## Work task
Count, in the listing that follows, every line containing the word "transported". Give the number by itself.

## Study material
....

/-! ## 3. The per-cube Hölder letter on the box -/

/-- **THE PER-CUBE HÖLDER INPUT OF (2.18), UNIFORM IN `η`**: for a cube configuration `B` (antisymmetric) on the box, an
operator `G` with the lineage's bounds `‖GΦ‖_∞ ≤ c_G‖Φ‖_∞`, `‖D^η_{B,ν}GΦ‖_∞ ≤ c_D‖Φ‖_∞` (all `ν`) and the Hölder bound
`(n/r)^α|U(B(Γ))(D^η_{B,μ}GΦ)(x′) − (D^η_{B,μ}GΦ)(x)| ≤ c_H‖Φ‖_∞` along a nearest-neighbour chain `Γ` from `x` to `x′ ≠ x`
(`|Γ| ≤ (d+1)r`, `r = |x′−x|_∞ ≤ nK`), and the concrete `h_j` of the box (sides multiples of `K`, `nK ≥ 3`):
`‖P_H·(h_jGh_j)‖ ≤ √N·(c_H + (d+1)D1·c_D + (d+3)s·c_D + (d+1)(D1²+D2)·c_G)`, `s = (d+1)(D1+D2)`, where
`P_H = n(n/r)^α·(E_{xy′}[U(B(Γ))U(B_{x′y′})] − E_{xx′}[U(B(Γ))] − (E_{xy}[U(B_{xy})] − E_{xx}[1]))`, `y = x+e_μ`, `y′ = x′+e_μ`.
[cite: Balaban1983RegularityDecay, (2.18) p.578 with (2.3)–(2.4) p.575, (2.14) p.577, p.577 «|∂^ηh_j| ≤ O(M⁻¹)»] -/
theorem holder_letter_box (F : OrthFlow ι) (κ : ℝ) {ℓ k : ℕ} (hn : 1 ≤ (ℓ + 1) ^ k) {Mb : Fin (d + 1) → ℕ}
    {K : ℕ} (hK : 1 ≤ K) (hnK : 3 ≤ (ℓ + 1) ^ k * K) (hKM : ∀ ν, K ∣ Mb ν)
    (B : ↥(Box d ℓ k Mb) → ↥(Box d ℓ k Mb) → ℝ) (hB : ∀ u v, B v u = -B u v)
    (Gi : Matrix (↥(Box d ℓ k Mb) × ι) (↥(Box d ℓ k Mb) × ι) ℝ) (i : Fin (d + 1) → ℤ)
    {cG cD cH : ℝ} (hcG : 0 ≤ cG) (hcD : 0 ≤ cD) (hcH : 0 ≤ cH)
    (hG : ∀ Φ : ↥(Box d ℓ k Mb) × ι → ℝ, supN (Gi *ᵥ Φ) ≤ cG * supN Φ)
    (hDG : ∀ (ν : Fin (d + 1)) (Φ : ↥(Box d ℓ k Mb) × ι → ℝ),
      supN (derivA d F κ ℓ k Mb B ν *ᵥ (Gi *ᵥ Φ)) ≤ cD * supN Φ)
    (μ : Fin (d + 1)) (x x' : ↥(Box d ℓ k Mb)) (hxμ : x.1 + e1 μ ∈ Box d ℓ k Mb)
    (hx'μ : x'.1 + e1 μ ∈ Box d ℓ k Mb) (hne : x'.1 ≠ x.1)
    (hrK : supNorm (x'.1 - x.1) ≤ (((ℓ + 1) ^ k : ℕ) : ℝ) * K)
    (l : List ↥(Box d ℓ k Mb)) (hl : IsNNChain x l) (hlend : pathEnd x l = x')
    (hlen : (l.length : ℝ) ≤ ((d : ℝ) + 1) * supNorm (x'.1 - x.1)) {α : ℝ} (hα0 : 0 ≤ α) (hα1 : α ≤ 1)
    (hH : ∀ Φ : ↥(Box d ℓ k Mb) × ι → ℝ,
      ((((ℓ + 1) ^ k : ℕ) : ℝ) / supNorm (x'.1 - x.1)) ^ α *
        siteNorm (transport (fieldLink F κ B) x l *ᵥ fld (derivA d F κ ℓ k Mb B μ *ᵥ (Gi *ᵥ Φ)) x'
          - fld (derivA d F κ ℓ k Mb B μ *ᵥ (Gi *ᵥ Φ)) x) ≤ cH * supN Φ) :
    ‖((((ℓ + 1) ^ k : ℕ) : ℝ) * ((((ℓ + 1) ^ k : ℕ) : ℝ) / supNorm (x'.1 - x.1)) ^ α) •
        (unitOp x ⟨x'.1 + e1 μ, hx'μ⟩ (transport (fieldLink F κ B) x l * fieldLink F κ B x' ⟨x'.1 + e1 μ, hx'μ⟩)
          - unitOp x x' (transport (fieldLink F κ B) x l)
          - (unitOp x ⟨x.1 + e1 μ, hxμ⟩ (fieldLink F κ B x ⟨x.1 + e1 μ, hxμ⟩) - unitOp x x 1))
      * (mulH (ι := ι) (hBox ((ℓ + 1) ^ k) K Mb i) * Gi * mulH (ι := ι) (hBox ((ℓ + 1) ^ k) K Mb i))‖
      ≤ Real.sqrt (Fintype.card ι) * (cH + ((d : ℝ) + 1) * D1 hprof * cD
          + ((d : ℝ) + 3) * (((d : ℝ) + 1) * (D1 hprof + D2 hprof)) * cD
          + ((d : ℝ) + 1) * (D1 hprof ^ 2 + D2 hprof) * cG) := by
  -- scalars
  have hnr : (0 : ℝ) < (((ℓ + 1) ^ k : ℕ) : ℝ) := by exact_mod_cast hn
  have hKr : (1 : ℝ) ≤ K := by exact_mod_cast hK
  have hK0 : (0 : ℝ) < K := by linarith
  set nr : ℝ := (((ℓ + 1) ^ k : ℕ) : ℝ) with hnr_def
  set r : ℝ := supNorm (x'.1 - x.1) with hr_def
  have hr1 : 1 ≤ r := one_le_supNorm_of_ne hne
  have hr0 : 0 < r := by linarith
  set w : ℝ := (nr / r) ^ α with hw_def
  have hw0 : 0 ≤ w := Real.rpow_nonneg (div_nonneg hnr.le hr0.le) α
  have hwK : w * (r / nr) ≤ K := holderWt_mul_le hnr hr0 hrK hKr hα0 hα1
  have hD1 := D1_nonneg contDiff_hprof hasCompactSupport_hprof
  have hD2 := D2_nonneg contDiff_hprof hasCompactSupport_hprof
  have hsq : 0 ≤ Real.sqrt (Fintype.card ι) := Real.sqrt_nonneg _
  have hsum : ∑ ν, |((x'.1 ν : ℤ) : ℝ) - x.1 ν| ≤ ((d : ℝ) + 1) * r := sum_abs_sub_le_supNorm x.1 x'.1
  -- the bond and chain data
  set y : ↥(Box d ℓ k Mb) := ⟨x.1 + e1 μ, hxμ⟩ with hy
  set y' : ↥(Box d ℓ k Mb) := ⟨x'.1 + e1 μ, hx'μ⟩ with hy'
  set W : ↥(Box d ℓ k Mb) → ↥(Box d ℓ k Mb) → Matrix ι ι ℝ := fieldLink F κ B with hW
  set U : Matrix ι ι ℝ := transport W x l with hU
  set h : ↥(Box d ℓ k Mb) → ℝ := hBox ((ℓ + 1) ^ k) K Mb i with hh_def
  have hh_abs : ∀ z, |h z| ≤ 1 := fun z => by
    rw [hh_def, show hBox ((ℓ + 1) ^ k) K Mb i z = hCube (K : ℝ) i _ from rfl, abs_of_nonneg (hCube_nonneg _ _ _)]
    exact hCube_le_one _ _ _
  have hsz := hsize_hBox hn hK hnK hKM i
  -- the covariant derivative at a forward bond
  have hderiv : ∀ (ν : Fin (d + 1)) (u : ↥(Box d ℓ k Mb)) (hue : u.1 + e1 ν ∈ Box d ℓ k Mb)
      (Ψ : ↥(Box d ℓ k Mb) × ι → ℝ),
      W u ⟨u.1 + e1 ν, hue⟩ *ᵥ fld Ψ ⟨u.1 + e1 ν, hue⟩ - fld Ψ u
        = nr⁻¹ • fld (derivA d F κ ℓ k Mb B ν *ᵥ Ψ) u := by
    intro ν u hue Ψ
    rw [show derivA d F κ ℓ k Mb B ν = covDeriv ((ℓ + 1) ^ k) (Box d ℓ k Mb) (fieldLink F κ B) ν from rfl,
      fld_covDeriv_mulVec_of_mem ((ℓ + 1) ^ k) (fieldLink F κ B) Ψ hue, smul_smul, inv_mul_cancel₀ hnr.ne',
      one_smul]
  have hbond : ∀ (ν : Fin (d + 1)) (u ue : ↥(Box d ℓ k Mb)), ue.1 = u.1 + e1 ν →
      ∀ Φ : ↥(Box d ℓ k Mb) × ι → ℝ,
      siteNorm (W u ue *ᵥ fld (Gi *ᵥ (mulH (ι := ι) h *ᵥ Φ)) ue - fld (Gi *ᵥ (mulH (ι := ι) h *ᵥ Φ)) u)
        ≤ cD / nr * supN Φ := by
    intro ν u ue hue Φ
    have hue' : u.1 + e1 ν ∈ Box d ℓ k Mb := by rw [← hue]; exact ue.2
    have heq : ue = ⟨u.1 + e1 ν, hue'⟩ := Subtype.ext hue
    subst heq
    rw [hderiv ν u hue', siteNorm_smul, abs_of_pos (inv_pos.2 hnr), div_eq_inv_mul, mul_assoc]
    exact mul_le_mul_of_nonneg_left ((le_supN _ u).trans ((hDG ν _).trans
      (mul_le_mul_of_nonneg_left (supN_mulH_le h hh_abs Φ) hcD))) (inv_pos.2 hnr).le
  -- (γ_H′) the probe on `G` itself: the Hölder input
  have hγH' : ‖(nr * w) • (unitOp x y' (U * W x' y') - unitOp x x' U - (unitOp x y (W x y) - unitOp x x 1)) * Gi‖
      ≤ Real.sqrt (Fintype.card ι) * cH := by
    refine rowBlock_opNorm_le _ x hcH (fun Φ => ?_) (fun Φ z hz => ?_)
    · rw [← Matrix.mulVec_mulVec, fld_holderOp_mulVec]
      have e2 : (nr * w) • (U *ᵥ (W x' y' *ᵥ fld (Gi *ᵥ Φ) y' - fld (Gi *ᵥ Φ) x')
          - (W x y *ᵥ fld (Gi *ᵥ Φ) y - fld (Gi *ᵥ Φ) x))
          = w • (U *ᵥ fld (derivA d F κ ℓ k Mb B μ *ᵥ (Gi *ᵥ Φ)) x'
              - fld (derivA d F κ ℓ k Mb B μ *ᵥ (Gi *ᵥ Φ)) x) := by
        rw [hy, hy', hderiv μ x' hx'μ, hderiv μ x hxμ, Matrix.mulVec_smul, ← smul_sub, smul_smul,
          show nr * w * nr⁻¹ = w by field_simp]
      rw [e2, siteNorm_smul, abs_of_nonneg hw0]
      exact hH Φ
    · rw [← Matrix.mulVec_mulVec, fld_smul_mulVec, fld_sub_mulVec, fld_sub_mulVec, fld_sub_mulVec,
        fld_unitOp_mulVec_ne _ _ _ _ hz, fld_unitOp_mulVec_ne _ _ _ _ hz, fld_unitOp_mulVec_ne _ _ _ _ hz,
        fld_unitOp_mulVec_ne _ _ _ _ hz]
      simp
  -- (γ_T) the transported bond difference at `b′`
  have hγT : ‖(unitOp x y' (U * W x' y') - unitOp x x' U) * Gi‖ ≤ Real.sqrt (Fintype.card ι) * (cD / nr) := by
    refine rowBlock_opNorm_le _ x (div_nonneg hcD hnr.le) (fun Φ => ?_) (fun Φ z hz => ?_)
    · rw [← Matrix.mulVec_mulVec, fld_sub_mulVec, fld_unitOp_mulVec, fld_unitOp_mulVec, ← Matrix.mulVec_mulVec,
        ← Matrix.mulVec_sub, hy', hderiv μ x' hx'μ, hU, hW, siteNorm_transport_mulVec, siteNorm_smul,
        abs_of_pos (inv_pos.2 hnr), div_eq_inv_mul, mul_assoc]
      exact mul_le_mul_of_nonneg_left ((le_supN _ x').trans (hDG μ Φ)) (inv_pos.2 hnr).le
    · rw [← Matrix.mulVec_mulVec, fld_sub_mulVec, fld_unitOp_mulVec_ne _ _ _ _ hz,
        fld_unitOp_mulVec_ne _ _ _ _ hz, sub_zero]
  -- (γ_Δ) the transported value difference of `Ghφ` between `y` and `y′`, along the chain `y, x, Γ, y′`
  have hγΔ : ‖(unitOp x y' (U * W x' y') - unitOp x y (W x y)) * Gi * mulH (ι := ι) h‖
      ≤ Real.sqrt (Fintype.card ι) * ((((d : ℝ) + 1) * r + 2) * (cD / nr)) := by
    have hc0 : 0 ≤ (((d : ℝ) + 1) * r + 2) * (cD / nr) := by positivity
    refine rowBlock_opNorm_le _ x hc0 (fun Φ => ?_) (fun Φ z hz => ?_)
    · set Ψ := Gi *ᵥ (mulH (ι := ι) h *ᵥ Φ) with hΨ
      rw [Matrix.mul_assoc, ← Matrix.mulVec_mulVec, ← Matrix.mulVec_mulVec, ← hΨ, fld_sub_mulVec,
        fld_unitOp_mulVec, fld_unitOp_mulVec]
      -- the chain `y → x → Γ → y′`
      have hxy : x.1 ∈ nbrs y.1 := mem_nbrs.2 ⟨μ, Or.inr (by rw [hy]; simp [e1])⟩
      have hch : IsNNChain y (x :: (l ++ [y'])) := by
        refine ⟨hxy, isNNChain_append x l [y'] hl ?_⟩
        rw [hlend]
        exact ⟨mem_nbrs.2 ⟨μ, Or.inl rfl⟩, trivial⟩
      have hend : pathEnd y (x :: (l ++ [y'])) = y' := by
        show pathEnd x (l ++ [y']) = y'
        rw [pathEnd_append, hlend]; rfl
      have htr : transport W y (x :: (l ++ [y'])) = W y x * (U * W x' y') := by
        show W y x * transport W x (l ++ [y']) = _
        rw [transport_append, hlend, hU]
        simp [transport]
      have hlenc : (((x :: (l ++ [y'])).length : ℕ) : ℝ) = l.length + 2 := by
        simp only [List.length_cons, List.length_append, List.length_nil]; push_cast; ring
      have key := chain_covariation_le F κ hB Ψ (fun ν u ue hue => hbond ν u ue hue Φ) y _ hch
      rw [hend, htr, hlenc] at key
      -- `UW′ψ(y′) − Wψ(y) = W(x,y)·(W(y,x)UW′ψ(y′) − ψ(y))`
      have hid : (U * W x' y') *ᵥ fld Ψ y' - W x y *ᵥ fld Ψ y
          = W x y *ᵥ ((W y x * (U * W x' y')) *ᵥ fld Ψ y' - fld Ψ y) := by
        rw [Matrix.mulVec_sub, Matrix.mulVec_mulVec, ← Matrix.mul_assoc, hW, fieldLink_mul_rev F κ hB x y,
          Matrix.one_mul]
      rw [hid, hW, show fieldLink F κ B x y = F.U (κ * B x y) from rfl, siteNorm_flow]
      refine key.trans ?_
      have hl2 : (l.length : ℝ) + 2 ≤ ((d : ℝ) + 1) * r + 2 := by linarith
      calc ((l.length : ℝ) + 2) * (cD / nr * supN Φ) = ((l.length : ℝ) + 2) * (cD / nr) * supN Φ := by ring
        _ ≤ (((d : ℝ) + 1) * r + 2) * (cD / nr) * supN Φ :=
          mul_le_mul_of_nonneg_right (mul_le_mul_of_nonneg_right hl2 (div_nonneg hcD hnr.le)) (supN_nonneg Φ)
    · rw [Matrix.mul_assoc, ← Matrix.mulVec_mulVec, fld_sub_mulVec, fld_unitOp_mulVec_ne _ _ _ _ hz,
        fld_unitOp_mulVec_ne _ _ _ _ hz, sub_zero]
  -- (γ_V) the evaluation
  have hγV : ‖unitOp x y (W x y) * Gi‖ ≤ Real.sqrt (Fintype.card ι) * cG := by
    refine rowBlock_opNorm_le _ x hcG (fun Φ => ?_) (fun Φ z hz => ?_)
    · rw [← Matrix.mulVec_mulVec, fld_unitOp_mulVec, hW, show fieldLink F κ B x y = F.U (κ * B x y) from rfl,
        siteNorm_flow]
      exact (le_supN _ y).trans (hG Φ)
    · rw [← Matrix.mulVec_mulVec, fld_unitOp_mulVec_ne _ _ _ _ hz]
  -- (θ_a) `σ|h(x′) − h(x)| ≤ w·D1(d+1)r/K`
  have hθa : |nr * w * (h x' - h x)| ≤ w * (D1 hprof * (((d : ℝ) + 1) * r) / K) := by
    have h1 : |h x' - h x| ≤ D1 hprof / K * (((d : ℝ) + 1) * r / nr) := by
      have h0 := abs_hCube_sub_le (show (0 : ℝ) < K from hK0) i (fun ν => ((x'.1 ν : ℤ) : ℝ) / nr)
        (fun ν => ((x.1 ν : ℤ) : ℝ) / nr)
      have hs' : ∑ ν, |((x'.1 ν : ℤ) : ℝ) / nr - ((x.1 ν : ℤ) : ℝ) / nr| ≤ ((d : ℝ) + 1) * r / nr := by
        rw [show ∑ ν, |((x'.1 ν : ℤ) : ℝ) / nr - ((x.1 ν : ℤ) : ℝ) / nr| = (∑ ν, |((x'.1 ν : ℤ) : ℝ) - x.1 ν|) / nr by
          rw [Finset.sum_div]
          exact Finset.sum_congr rfl fun ν _ => by rw [← sub_div, abs_div, abs_of_pos hnr]]
        exact div_le_div_of_nonneg_right hsum hnr.le
      exact h0.trans (mul_le_mul_of_nonneg_left hs' (div_nonneg hD1 hK0.le))
    rw [abs_mul, abs_of_nonneg (mul_nonneg hnr.le hw0)]
    calc nr * w * |h x' - h x| ≤ nr * w * (D1 hprof / K * (((d : ℝ) + 1) * r / nr)) :=
          mul_le_mul_of_nonneg_left h1 (mul_nonneg hnr.le hw0)
      _ = w * (D1 hprof * (((d : ℝ) + 1) * r) / K) := by field_simp
  -- (θ_b) `σ|h(y′) − h(x′)| ≤ w·s/K`
  have hθb : |nr * w * (h y' - h x')| ≤ w * (((d : ℝ) + 1) * (D1 hprof + D2 hprof) / K) := by
    have h1 : nr * |h y' - h x'| ≤ ((d : ℝ) + 1) * (D1 hprof + D2 hprof) / K :=
      hsz.grad_le x' y' (mem_boxNbrs_iff.2 (mem_nbrs.2 ⟨μ, Or.inl rfl⟩))
    rw [abs_mul, abs_of_nonneg (mul_nonneg hnr.le hw0)]
    calc nr * w * |h y' - h x'| = w * (nr * |h y' - h x'|) := by ring
      _ ≤ w * (((d : ℝ) + 1) * (D1 hprof + D2 hprof) / K) := mul_le_mul_of_nonneg_left h1 hw0
  -- (θ_m) the mixed second difference `σ|h(y′) − h(x′) − (h(y) − h(x))| ≤ w·(D1²+D2)(d+1)r/(nK²)`
  have hθm : |nr * w * (h y' - h x' - (h y - h x))|
      ≤ w * ((D1 hprof ^ 2 + D2 hprof) * (((d : ℝ) + 1) * r) / (nr * (K : ℝ) ^ 2)) := by
    have h1 : |h y' - h x' - (h y - h x)| ≤ (D1 hprof ^ 2 + D2 hprof) * (((d : ℝ) + 1) * r) / (nr ^ 2 * (K : ℝ) ^ 2) := by
      have h0 := mixedDiff_hZ_le hn hK i x.1 x'.1 μ
      have heq : h y' - h x' - (h y - h x)
          = hZ ((ℓ + 1) ^ k) K i (x'.1 + Pi.single μ 1) - hZ ((ℓ + 1) ^ k) K i x'.1
            - hZ ((ℓ + 1) ^ k) K i (x.1 + Pi.single μ 1) + hZ ((ℓ + 1) ^ k) K i x.1 := by
        show hZ _ K i y'.1 - hZ _ K i x'.1 - (hZ _ K i y.1 - hZ _ K i x.1) = _
        rw [hy, hy']; simp only [e1]; ring
      rw [heq]
      refine h0.trans ?_
      rw [hnr_def]
      exact div_le_div_of_nonneg_right (mul_le_mul_of_nonneg_left hsum (by positivity)) (by positivity)
    rw [abs_mul, abs_of_nonneg (mul_nonneg hnr.le hw0)]
    calc nr * w * |h y' - h x' - (h y - h x)|
        ≤ nr * w * ((D1 hprof ^ 2 + D2 hprof) * (((d : ℝ) + 1) * r) / (nr ^ 2 * (K : ℝ) ^ 2)) :=
          mul_le_mul_of_nonneg_left h1 (mul_nonneg hnr.le hw0)
      _ = w * ((D1 hprof ^ 2 + D2 hprof) * (((d : ℝ) + 1) * r) / (nr * (K : ℝ) ^ 2)) := by field_simp
  -- the paired Leibniz bound
  have main := norm_holderOp_letter_pair x y x' y' U W (nr * w) h hh_abs Gi
    (by positivity) (by positivity) hγH' hγT hγΔ hγV hθa hθb hθm
  refine main.trans ?_
  -- bookkeeping: every product is `(w·r/n)/K × const ≤ const`
  have hq : w * r / nr / K ≤ 1 := by rw [div_le_one hK0, mul_div_assoc]; exact hwK
  have hq0 : 0 ≤ w * r / nr / K := by positivity
  set S := Real.sqrt (Fintype.card ι) with hS
  set s₁ := ((d : ℝ) + 1) * (D1 hprof + D2 hprof) with hs₁
  have hs₁0 : 0 ≤ s₁ := by rw [hs₁]; positivity
  -- the three products
  have p1 : w * (D1 hprof * (((d : ℝ) + 1) * r) / K) * (S * (cD / nr))
      = w * r / nr / K * (((d : ℝ) + 1) * D1 hprof * cD * S) :=
    alg1 hnr.ne' hK0.ne'
  have p2 : w * (s₁ / K) * (S * ((((d : ℝ) + 1) * r + 2) * (cD / nr)))
      ≤ w * r / nr / K * (((d : ℝ) + 3) * s₁ * cD * S) := by
    have h2r : ((d : ℝ) + 1) * r + 2 ≤ ((d : ℝ) + 3) * r := by
      have : ((d : ℝ) + 3) * r = ((d : ℝ) + 1) * r + 2 * r := by ring
      rw [this]; linarith
    have step : w * (s₁ / K) * (S * ((((d : ℝ) + 1) * r + 2) * (cD / nr)))
        ≤ w * (s₁ / K) * (S * ((((d : ℝ) + 3) * r) * (cD / nr))) := by
      have : 0 ≤ w * (s₁ / K) := by positivity
      refine mul_le_mul_of_nonneg_left (mul_le_mul_of_nonneg_left
        (mul_le_mul_of_nonneg_right h2r (div_nonneg hcD hnr.le)) hsq) this
    refine step.trans (le_of_eq ?_)
    exact alg2 hnr.ne' hK0.ne'
  have p3 : w * ((D1 hprof ^ 2 + D2 hprof) * (((d : ℝ) + 1) * r) / (nr * (K : ℝ) ^ 2)) * (S * cG)
      = w * r / nr / K * ((((d : ℝ) + 1) * (D1 hprof ^ 2 + D2 hprof) * cG * S) / K) :=
    alg3 hnr.ne' hK0.ne'
  -- `q/K·C ≤ C`
  have c1 : 0 ≤ ((d : ℝ) + 1) * D1 hprof * cD * S := by positivity
  have c2 : 0 ≤ ((d : ℝ) + 3) * s₁ * cD * S := by positivity
  have c3 : 0 ≤ ((d : ℝ) + 1) * (D1 hprof ^ 2 + D2 hprof) * cG * S := by positivity
  have bq : ∀ C : ℝ, 0 ≤ C → w * r / nr / K * C ≤ C := fun C hC =>
    (mul_le_mul_of_nonneg_right hq hC).trans_eq (one_mul C)
  have b1 := bq _ c1
  have b2 := bq _ c2
  have b3 : w * r / nr / K * ((((d : ℝ) + 1) * (D1 hprof ^ 2 + D2 hprof) * cG * S) / K)
      ≤ ((d : ℝ) + 1) * (D1 hprof ^ 2 + D2 hprof) * cG * S :=
    (bq _ (div_nonneg c3 hK0.le)).trans (div_le_self c3 hKr)
  rw [p1, p3]
  have htot : S * cH + ((d : ℝ) + 1) * D1 hprof * cD * S + ((d : ℝ) + 3) * s₁ * cD * S
      + ((d : ℝ) + 1) * (D1 hprof ^ 2 + D2 hprof) * cG * S
      = S * (cH + ((d : ℝ) + 1) * D1 hprof * cD + ((d : ℝ) + 3) * s₁ * cD
          + ((d : ℝ) + 1) * (D1 hprof ^ 2 + D2 hprof) * cG) := by ring
  rw [← htot]
  linarith [p2, b1, b2, b3]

....

## Response area
2